[Data supplied — start]

import Summits.BirchSwinnertonDyer.BirchSwinnertonDyer.Theorems.KolyvaginRankRigidityAtTwoChebotarevTwoLevel
import Summits.BirchSwinnertonDyer.BirchSwinnertonDyer.Theorems.KolyvaginRankRigidityAtTwoWalkCharacters
import Literature.GroupTheory.FiniteAbelian.IndependentGenerators
import HarnessLib

/-!
# Crux U1 `KolyvaginBoundedDefectAtTwo` (stmt-BirchSwinnertonDyer-28083), LINE 17 `kolyvagin_swap` v8.2, stub ES
# `EngineSupplyAtTwo` — ENGINE ADAPTER AT A DEEP READING LEVEL, I: restricted basis and killing character read on
# `Γ_{K(E[2^I])}` for classes with `E[2^k]`-coefficients, any `I ≥ k`

Width seat `bsd-line-krr2-p2` g18 (ONE READER on LINE 17); `--supports stmt-BirchSwinnertonDyer-28083` (helper). THEOREMS
ONLY; nothing here proves ES, SWα⁗, U1, a rung or BSD. BSD is NOT proved.

The v8.2 stub ES (deep regular engine supply) asks for Kolyvagin primes of index `≥ I` with `I ≥ M + 1` ARBITRARY,
while the tree's walk engine (`WalkEngineBasis` / `WalkEngineCharacter` / `RegularValueEngineTwoLevel` /
`WalkEngineAdapter`, g14) reads the classes on `Γ_{K(E[2^(k+1)])}` and produces index `≥ k + 1` only. The reading
level enters those files ONLY as the subgroup on which restrictions are compared, so they generalise verbatim:
* `exists_restricted_basis_deep` — g14's `exists_restricted_basis` with `Γ_{K(E[2^I])}`, `k ≤ I`, in place of
  `Γ_{K(E[2^(k+1)])}` (same proof: `h1EvalHom` restriction, `FiniteAbelian.exists_indep_generators`, lifts, matrix);
* `exists_killing_character_deep` — g14's `exists_killing_character` likewise (quotient by the span of the kept
  restrictions, `exists_addMonoidHom_zmod_pow_addOrderOf_eq_pair`).
References (locators only): [cite: McCallumLMS1991, Cor. 3.2, §3 Prop. 3.1, §5 p. 312] [cite: MazurRubin2004, §4.1,
proof of Prop. 4.1.5].
Design: no definitions; `K : Type u`; axioms `propext`, `Classical.choice`, `Quot.sound`.
-/

set_option autoImplicit false
-- the Theorems namespace of this sub repeats the summit name by design (D-0017 nested layout)
set_option linter.dupNamespace false

noncomputable section

open scoped Classical
open Function WeierstrassCurve Field Finset
open Literature.NumberTheory.EllipticCurves Literature.NumberTheory.EllipticCurves.KolyvaginPairing
open Literature.NumberTheory.GaloisRepresentations
open Summit.BirchSwinnertonDyer.BirchSwinnertonDyer.Theorems.KolyvaginAtTwo.WalkAlgebra

namespace Summit.BirchSwinnertonDyer.BirchSwinnertonDyer.Theorems.KolyvaginAtTwo.RegularValueEngine

universe u

variable {K : Type u} [Field K] [NumberField K] (W : WeierstrassCurve ℚ)

/-! ### §1 Restricted basis on `Γ_{K(E[2^I])}` -/

/-- **A RESTRICTED BASIS OF A FINITE `τ_*`-STABLE GROUP OF CLASSES** (input family of the value engine). For a finite
`S ≤ H¹(K, E[2^k])` with `τ_* S ⊆ S` there are `cs : Fin r → S`, a matrix `Tm` and exponents `e` with: the
restrictions of `τ_* (cs i)` and `∑ j, Tm i j • cs j` to `Γ_{K(E[2^I])}` (ANY reading level `I ≥ k`) agree; `2^(e i)` kills the restriction
of `cs i`; a combination `∑ a i • cs i` restricting to zero has `2^(e i) ∣ a i`; and every `x ∈ S` restricts like some
`∑ a i • cs i`. [cite: McCallumLMS1991, Cor. 3.2, §5 p. 312] [cite: MazurRubin2004, §4.1] -/
theorem exists_restricted_basis_deep {k I : ℕ} (hkI : k ≤ I) (τ : K ≃ₐ[ℚ] K)
    (S : AddSubgroup (galH1Torsion (W.baseChange K) ((2 ^ k : ℕ) : ℤ))) [Finite S]
    (hSτ : ∀ x ∈ S, conjAct W τ ((2 ^ k : ℕ) : ℤ) x ∈ S) :
    ∃ (r : ℕ) (cs : Fin r → galH1Torsion (W.baseChange K) ((2 ^ k : ℕ) : ℤ)) (Tm : Fin r → Fin r → ℤ)
      (e : Fin r → ℕ),
      (∀ i, cs i ∈ S) ∧
      (∀ i, ∀ ρ ∈ torsionFixing (W.baseChange K) ((2 ^ I : ℕ) : ℤ),
        h1Eval (W.baseChange K) ((2 ^ k : ℕ) : ℤ) (conjAct W τ ((2 ^ k : ℕ) : ℤ) (cs i)) ρ =
          h1Eval (W.baseChange K) ((2 ^ k : ℕ) : ℤ) (∑ j, Tm i j • cs j) ρ) ∧
      (∀ i, ∀ ρ ∈ torsionFixing (W.baseChange K) ((2 ^ I : ℕ) : ℤ),
        (2 : ℤ) ^ e i • h1Eval (W.baseChange K) ((2 ^ k : ℕ) : ℤ) (cs i) ρ = 0) ∧
      (∀ a : Fin r → ℤ, (∀ ρ ∈ torsionFixing (W.baseChange K) ((2 ^ I : ℕ) : ℤ),
        h1Eval (W.baseChange K) ((2 ^ k : ℕ) : ℤ) (∑ i, a i • cs i) ρ = 0) → ∀ i, (2 : ℤ) ^ e i ∣ a i) ∧
      (∀ x ∈ S, ∃ a : Fin r → ℤ, ∀ ρ ∈ torsionFixing (W.baseChange K) ((2 ^ I : ℕ) : ℤ),
        h1Eval (W.baseChange K) ((2 ^ k : ℕ) : ℤ) x ρ =
          h1Eval (W.baseChange K) ((2 ^ k : ℕ) : ℤ) (∑ i, a i • cs i) ρ) := by
  haveI hSfin : Finite S := inferInstance
  let n : ℤ := ((2 ^ k : ℕ) : ℤ)
  let TF := torsionFixing (W.baseChange K) ((2 ^ I : ℕ) : ℤ)
  have hle : TF ≤ torsionFixing (W.baseChange K) n :=
    KolyvaginLowerBoundAtTwo.torsionFixing_le_of_dvd _ (by simp only [n]; exact_mod_cast Nat.pow_dvd_pow 2 hkI)
  -- the restriction homomorphism
  let res : galH1Torsion (W.baseChange K) n →+ (TF → geomTorsion (W.baseChange K) n) :=
    AddMonoidHom.pi fun ρ : TF ↦ h1EvalHom (W.baseChange K) n (hle ρ.2)
  have hres : ∀ x (ρ : TF), res x ρ = h1Eval (W.baseChange K) n x ρ := fun _ _ ↦ rfl
  have hres' : ∀ x y : galH1Torsion (W.baseChange K) n,
      res x = res y ↔ ∀ ρ ∈ TF, h1Eval (W.baseChange K) n x ρ = h1Eval (W.baseChange K) n y ρ := fun x y ↦ by
    constructor
    · intro h ρ hρ
      have := congrFun h ⟨ρ, hρ⟩
      rwa [hres, hres] at this
    · intro h
      funext ρ
      rw [hres, hres]
      exact h ρ ρ.2
  -- the finite group `G = res(S)` and its independent generators
  set G := S.map res with hG
  haveI : Finite G := by
    refine Finite.of_surjective (fun x : ↥S ↦ (⟨res x, AddSubgroup.mem_map_of_mem res x.2⟩ : G)) ?_
    rintro ⟨y, hy⟩
    obtain ⟨x, hx, rfl⟩ := AddSubgroup.mem_map.mp hy
    exact ⟨⟨x, hx⟩, rfl⟩
  obtain ⟨ι, _, g, hind, hgen⟩ := Literature.GroupTheory.FiniteAbelian.exists_indep_generators (G := G)
  -- reindex by `Fin r`
  set r := Fintype.card ι with hr
  let σ : ι ≃ Fin r := Fintype.equivFin ι
  let g' : Fin r → G := fun j ↦ g (σ.symm j)
  have hind' : ∀ a : Fin r → ℤ, ∑ j, a j • g' j = 0 → ∀ j, (addOrderOf (g' j) : ℤ) ∣ a j := by
    intro a ha j
    have h := hind (fun i ↦ a (σ i)) (by
      rw [← ha, ← Equiv.sum_comp σ.symm]
      exact Finset.sum_congr rfl fun j _ ↦ by rw [Equiv.apply_symm_apply])
    have := h (σ.symm j)
    rwa [Equiv.apply_symm_apply] at this
  have hgen' : ∀ x : G, ∃ a : Fin r → ℤ, x = ∑ j, a j • g' j := by
    intro x
    obtain ⟨a, ha⟩ := hgen x
    refine ⟨fun j ↦ a (σ.symm j), ?_⟩
    rw [ha, ← Equiv.sum_comp σ.symm]
  -- lifts of the generators
  have hlift : ∀ j, ∃ c ∈ S, res c = (g' j : TF → geomTorsion (W.baseChange K) n) :=
    fun j ↦ AddSubgroup.mem_map.mp (g' j).2
  choose cs hcsS hcs using hlift
  -- orders are powers of two
  have h2k : ∀ x : G, (2 ^ k) • x = 0 := by
    intro x
    apply Subtype.ext
    rw [AddSubgroup.coe_nsmul, AddSubgroup.coe_zero]
    funext ρ
    rw [Pi.smul_apply, Pi.zero_apply]
    have := (W.baseChange K).natAbs_nsmul_geomTorsion ((x : TF → geomTorsion (W.baseChange K) n) ρ)
    rwa [Int.natAbs_natCast] at this
  have he : ∀ j, ∃ e : ℕ, e ≤ k ∧ addOrderOf (g' j) = 2 ^ e :=
    fun j ↦ (Nat.dvd_prime_pow Nat.prime_two).mp (addOrderOf_dvd_of_nsmul_eq_zero (h2k (g' j)))
  choose e _ he using he
  -- the matrix of `τ_*`
  have hTm : ∀ i, ∃ a : Fin r → ℤ,
      (⟨res (conjAct W τ n (cs i)), AddSubgroup.mem_map_of_mem res (hSτ _ (hcsS i))⟩ : G) = ∑ j, a j • g' j :=
    fun i ↦ hgen' ⟨res (conjAct W τ n (cs i)), AddSubgroup.mem_map_of_mem res (hSτ _ (hcsS i))⟩
  choose Tm hTm using hTm
  -- sums of lifts restrict to sums of generators
  have hsum : ∀ a : Fin r → ℤ, res (∑ j, a j • cs j) = ((∑ j, a j • g' j : G) : TF → geomTorsion (W.baseChange K) n) := by
    intro a
    rw [map_sum, AddSubgroup.val_finsetSum]
    refine Finset.sum_congr rfl fun j _ ↦ ?_
    rw [map_zsmul, AddSubgroup.coe_zsmul, hcs]
  refine ⟨r, cs, Tm, e, hcsS, fun i ρ hρ ↦ ?_, fun i ρ hρ ↦ ?_, fun a ha i ↦ ?_, fun x hx ↦ ?_⟩
  · -- `hT`
    have h := congrArg (fun y : G ↦ (y : TF → geomTorsion (W.baseChange K) n) ⟨ρ, hρ⟩) (hTm i)
    simp only at h
    rw [← hsum, hres, hres] at h
    exact h
  · -- `he`
    have h := addOrderOf_nsmul_eq_zero (g' i)
    rw [he i] at h
    have h' := congrArg (fun y : G ↦ (y : TF → geomTorsion (W.baseChange K) n) ⟨ρ, hρ⟩) h
    simp only [AddSubgroup.coe_nsmul, Pi.smul_apply, AddSubgroup.coe_zero, Pi.zero_apply] at h'
    rw [← hcs, hres] at h'
    rw [← natCast_zsmul, Nat.cast_pow, Nat.cast_ofNat] at h'
    exact h'
  · -- `hind`
    have h0 : (∑ j, a j • g' j : G) = 0 := by
      apply Subtype.ext
      rw [← hsum, AddSubgroup.coe_zero]
      funext ρ
      rw [hres, Pi.zero_apply]
      exact ha ρ ρ.2
    have h := hind' a h0 i
    rw [he i] at h
    exact_mod_cast h
  · -- spanning
    obtain ⟨a, ha⟩ := hgen' ⟨res x, AddSubgroup.mem_map_of_mem res hx⟩
    refine ⟨a, fun ρ hρ ↦ ?_⟩
    have h := congrArg (fun y : G ↦ (y : TF → geomTorsion (W.baseChange K) n) ⟨ρ, hρ⟩) ha
    simp only at h
    rw [← hsum, hres, hres] at h
    exact h

/-! ### §2 Killing character on `Γ_{K(E[2^I])}` -/

/-- **THE KILLING CHARACTER OF A WALK STEP.** `S ≤ H¹(K, E[2^k])`, classes `y i ∈ S` (to be killed), `p, q ∈ S`
(the cutters). There is an additive `f : S → ZMod 2^k` which (1) only depends on the restriction to
`Γ_{K(E[2^I])}` (ANY reading level `I ≥ k`), (2) kills every `y i`, and (3) for `x = p` and `x = q`: `a • f x = 0` iff `a • x` restricts like an
integer combination of the `y i` (so `addOrderOf (f x)` is the order of `x` in `res(S)/⟨res y⟩`).
[cite: MazurRubin2004, §4.1, proof of Prop. 4.1.5] [cite: McCallumLMS1991, §3 Prop. 3.1] -/
theorem exists_killing_character_deep {k I : ℕ} (hkI : k ≤ I) (S : AddSubgroup (galH1Torsion (W.baseChange K) ((2 ^ k : ℕ) : ℤ)))
    {m : ℕ} (y : Fin m → galH1Torsion (W.baseChange K) ((2 ^ k : ℕ) : ℤ)) (hy : ∀ i, y i ∈ S)
    {p q : galH1Torsion (W.baseChange K) ((2 ^ k : ℕ) : ℤ)} (hp : p ∈ S) (hq : q ∈ S) :
    ∃ f : S →+ ZMod (2 ^ k),
      (∀ x x' : S, (∀ ρ ∈ torsionFixing (W.baseChange K) ((2 ^ I : ℕ) : ℤ),
        h1Eval (W.baseChange K) ((2 ^ k : ℕ) : ℤ) (x : galH1Torsion (W.baseChange K) ((2 ^ k : ℕ) : ℤ)) ρ =
          h1Eval (W.baseChange K) ((2 ^ k : ℕ) : ℤ) (x' : galH1Torsion (W.baseChange K) ((2 ^ k : ℕ) : ℤ)) ρ) →
        f x = f x') ∧
      (∀ i, f ⟨y i, hy i⟩ = 0) ∧
      (∀ a : ℤ, a • f ⟨p, hp⟩ = 0 ↔ ∃ b : Fin m → ℤ, ∀ ρ ∈ torsionFixing (W.baseChange K) ((2 ^ I : ℕ) : ℤ),
        h1Eval (W.baseChange K) ((2 ^ k : ℕ) : ℤ) (a • p - ∑ i, b i • y i) ρ = 0) ∧
      (∀ a : ℤ, a • f ⟨q, hq⟩ = 0 ↔ ∃ b : Fin m → ℤ, ∀ ρ ∈ torsionFixing (W.baseChange K) ((2 ^ I : ℕ) : ℤ),
        h1Eval (W.baseChange K) ((2 ^ k : ℕ) : ℤ) (a • q - ∑ i, b i • y i) ρ = 0) := by
  let n : ℤ := ((2 ^ k : ℕ) : ℤ)
  let TF := torsionFixing (W.baseChange K) ((2 ^ I : ℕ) : ℤ)
  have hle : TF ≤ torsionFixing (W.baseChange K) n :=
    KolyvaginLowerBoundAtTwo.torsionFixing_le_of_dvd _ (by simp only [n]; exact_mod_cast Nat.pow_dvd_pow 2 hkI)
  -- restriction, span of the `res (y i)`, quotient
  let res : galH1Torsion (W.baseChange K) n →+ (TF → geomTorsion (W.baseChange K) n) :=
    AddMonoidHom.pi fun ρ : TF ↦ h1EvalHom (W.baseChange K) n (hle ρ.2)
  have hres : ∀ x (ρ : TF), res x ρ = h1Eval (W.baseChange K) n x ρ := fun _ _ ↦ rfl
  have hres0 : ∀ x : galH1Torsion (W.baseChange K) n,
      res x = 0 ↔ ∀ ρ ∈ TF, h1Eval (W.baseChange K) n x ρ = 0 := fun x ↦ by
    constructor
    · intro h ρ hρ
      have := congrFun h ⟨ρ, hρ⟩
      rwa [hres] at this
    · intro h
      funext ρ
      rw [hres, Pi.zero_apply]
      exact h ρ ρ.2
  let B : (Fin m → ℤ) →+ (TF → geomTorsion (W.baseChange K) n) :=
    { toFun := fun b ↦ ∑ i, b i • res (y i)
      map_zero' := by simp
      map_add' := fun b b' ↦ by
        simp only [Pi.add_apply, add_smul]
        exact Finset.sum_add_distrib }
  have hB : ∀ b, B b = ∑ i, b i • res (y i) := fun _ ↦ rfl
  let H := B.range
  let φ : galH1Torsion (W.baseChange K) n →+ (TF → geomTorsion (W.baseChange K) n) ⧸ H :=
    (QuotientAddGroup.mk' H).comp res
  have hφ : ∀ x, φ x = 0 ↔ ∃ b : Fin m → ℤ, res x = ∑ i, b i • res (y i) := fun x ↦ by
    change ((res x : (TF → geomTorsion (W.baseChange K) n) ⧸ H) : _) = 0 ↔ _
    rw [QuotientAddGroup.eq_zero_iff]
    constructor
    · rintro ⟨b, hb⟩; exact ⟨b, by rw [← hb, hB]⟩
    · rintro ⟨b, hb⟩; exact ⟨b, by rw [hB, hb]⟩
  -- the character on the finite `2^k`-torsion group `φ(S)`
  let ψ : S →+ S.map φ := φ.addSubgroupMap S
  have hψ : ∀ x : S, (ψ x : (TF → geomTorsion (W.baseChange K) n) ⧸ H) = φ x := fun _ ↦ rfl
  have h2k : ∀ g : S.map φ, 2 ^ k • g = 0 := by
    rintro ⟨_, x, hx, rfl⟩
    apply Subtype.ext
    rw [AddSubgroup.coe_nsmul, AddSubgroup.coe_zero, ← map_nsmul]
    have h0 : (2 ^ k) • res x = 0 := by
      funext ρ
      rw [Pi.smul_apply, Pi.zero_apply]
      have := (W.baseChange K).natAbs_nsmul_geomTorsion (res x ρ)
      rwa [Int.natAbs_natCast] at this
    change QuotientAddGroup.mk' H (res ((2 ^ k) • x)) = 0
    rw [map_nsmul, h0, map_zero]
  obtain ⟨χ, hχp, hχq⟩ := exists_addMonoidHom_zmod_pow_addOrderOf_eq_pair h2k (ψ ⟨p, hp⟩) (ψ ⟨q, hq⟩)
  -- translation of `a • χ (ψ x) = 0`
  have hkey : ∀ (x : galH1Torsion (W.baseChange K) n) (hx : x ∈ S),
      addOrderOf (χ (ψ ⟨x, hx⟩)) = addOrderOf (ψ ⟨x, hx⟩) →
      ∀ a : ℤ, a • χ (ψ ⟨x, hx⟩) = 0 ↔ ∃ b : Fin m → ℤ, ∀ ρ ∈ TF,
        h1Eval (W.baseChange K) n (a • x - ∑ i, b i • y i) ρ = 0 := by
    intro x hx hord a
    rw [← addOrderOf_dvd_iff_zsmul_eq_zero, hord, addOrderOf_dvd_iff_zsmul_eq_zero, ← map_zsmul]
    have e1 : (ψ (a • ⟨x, hx⟩) = 0) ↔ φ (a • x) = 0 := by
      constructor
      · intro h
        have h' := congrArg Subtype.val h
        rw [hψ, AddSubgroup.coe_zero, AddSubgroup.coe_zsmul] at h'
        exact h'
      · intro h
        exact Subtype.ext (by rw [hψ, AddSubgroup.coe_zero, AddSubgroup.coe_zsmul]; exact h)
    rw [e1, hφ]
    refine exists_congr fun b ↦ ?_
    rw [← sub_eq_zero, ← hres0, map_sub, map_sum]
    simp only [map_zsmul]
  refine ⟨χ.comp ψ, fun x x' hxx' ↦ ?_, fun i ↦ ?_, hkey p hp hχp, hkey q hq hχq⟩
  · -- factors through the restriction
    have hr : res (x : galH1Torsion (W.baseChange K) n) = res (x' : galH1Torsion (W.baseChange K) n) := by
      funext ρ
      rw [hres, hres]
      exact hxx' ρ ρ.2
    have : ψ x = ψ x' := Subtype.ext (by rw [hψ, hψ]; change QuotientAddGroup.mk' H (res x) = _; rw [hr]; rfl)
    rw [AddMonoidHom.comp_apply, AddMonoidHom.comp_apply, this]
  · -- kills `y i`
    have : ψ ⟨y i, hy i⟩ = 0 := by
      apply Subtype.ext
      rw [hψ, AddSubgroup.coe_zero]
      exact (hφ _).mpr ⟨Pi.single i 1, by simp [Pi.single_apply]⟩
    rw [AddMonoidHom.comp_apply, this, map_zero]

end Summit.BirchSwinnertonDyer.BirchSwinnertonDyer.Theorems.KolyvaginAtTwo.RegularValueEngine

end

[Data supplied — finish]

### What to do:
Each line above that contains the word "false" must be copied.

### Answer to this task:
set_option autoImplicit false
set_option linter.dupNamespace false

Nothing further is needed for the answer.